#### The problem
Below are records; state how many of their lines hold the word "import", and give only the figure.

#### Information
import Mathlib.Topology.Algebra.ClopenNhdofOne
import Mathlib.FieldTheory.Galois.Infinite
import Literature.NumberTheory.GaloisRepresentations.LocalReciprocityProofs
import Literature.NumberTheory.GaloisRepresentations.LocalGlobalCohomologyFiniteProofs
import Literature.AnabelianGeometry.AbsoluteAnabelian.LocalClassFieldTheoryForms
import HarnessLib

/-!
# Local reciprocity: the open subgroups `θ⁻¹(V)` are cofinal among finite-index subgroups of `Kˣ`

Auxiliaries for the DISCHARGE of the LCFT form `mlf_reciprocity_completion` of
`LocalClassFieldTheoryForms.lean` ([AbsAnab] §1.2 p. 9, "`(K^×)^∧ ≅ G_K^{ab}`"; the discharge
itself is `LocalReciprocityCompletionProofs.lean`).  For a non-archimedean local field `K` of
characteristic `0` and a reciprocity map `θ : Kˣ → G_K^{ab}` (`IsLocalReciprocityMap`, PROVED to
exist in the tree's `GaloisRepresentations` trunk):

* `QuotientGroup.totallyDisconnectedSpace_of_isClosed` — the quotient of a profinite group by a
  closed normal subgroup is totally disconnected; hence `G_K^{ab}` is profinite and Hausdorff.
* `mem_of_valuation_sub_one_lt` — a unit `u` with `v(u - 1) < v(m²)`, `m = [Kˣ : N]`, lies in
  `N` (Hensel: `1 + m²𝔪 ⊆ (1 + m𝔪)^m`, tree `exists_units_pow_eq_one_add`; char. `0`).
* `exists_isOpen_units_criterion` — an open `V₀ ≤ G_K^{ab}` with `u ∈ U_K, θ u ∈ V₀ ⇒ u ∈ N`
  (`θ|_{U_K}` is an embedding).
* `exists_isOpen_frobenius_criterion` — an open `V₁ ⊇ θ(U_K)` with `θ(ϖ)^k ∈ V₁ ⇒ m' ∣ k`
  (stabiliser of the unramified level of degree `m'`, tree `smul_eq_self_iff_dvd_of_isFrobPow`).
* `exists_isOpen_comap_le` — **for every finite-index `N ≤ Kˣ` there is an open `V ≤ G_K^{ab}`
  with `θ⁻¹(V) ≤ N`** (Serre, *Local Fields* XIV §6 Thm. 1 and Cor. 1, in the form the
  completion argument needs).

Theorems only: no new definitions, no named facts.  HONEST FRAMING: classical local class field
theory; nothing here bears on [IUTchIII] Cor. 3.12. [cite: MochizukiAbsAnab2004, §1.2 p.9]
-/

noncomputable section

#### Response to the task
6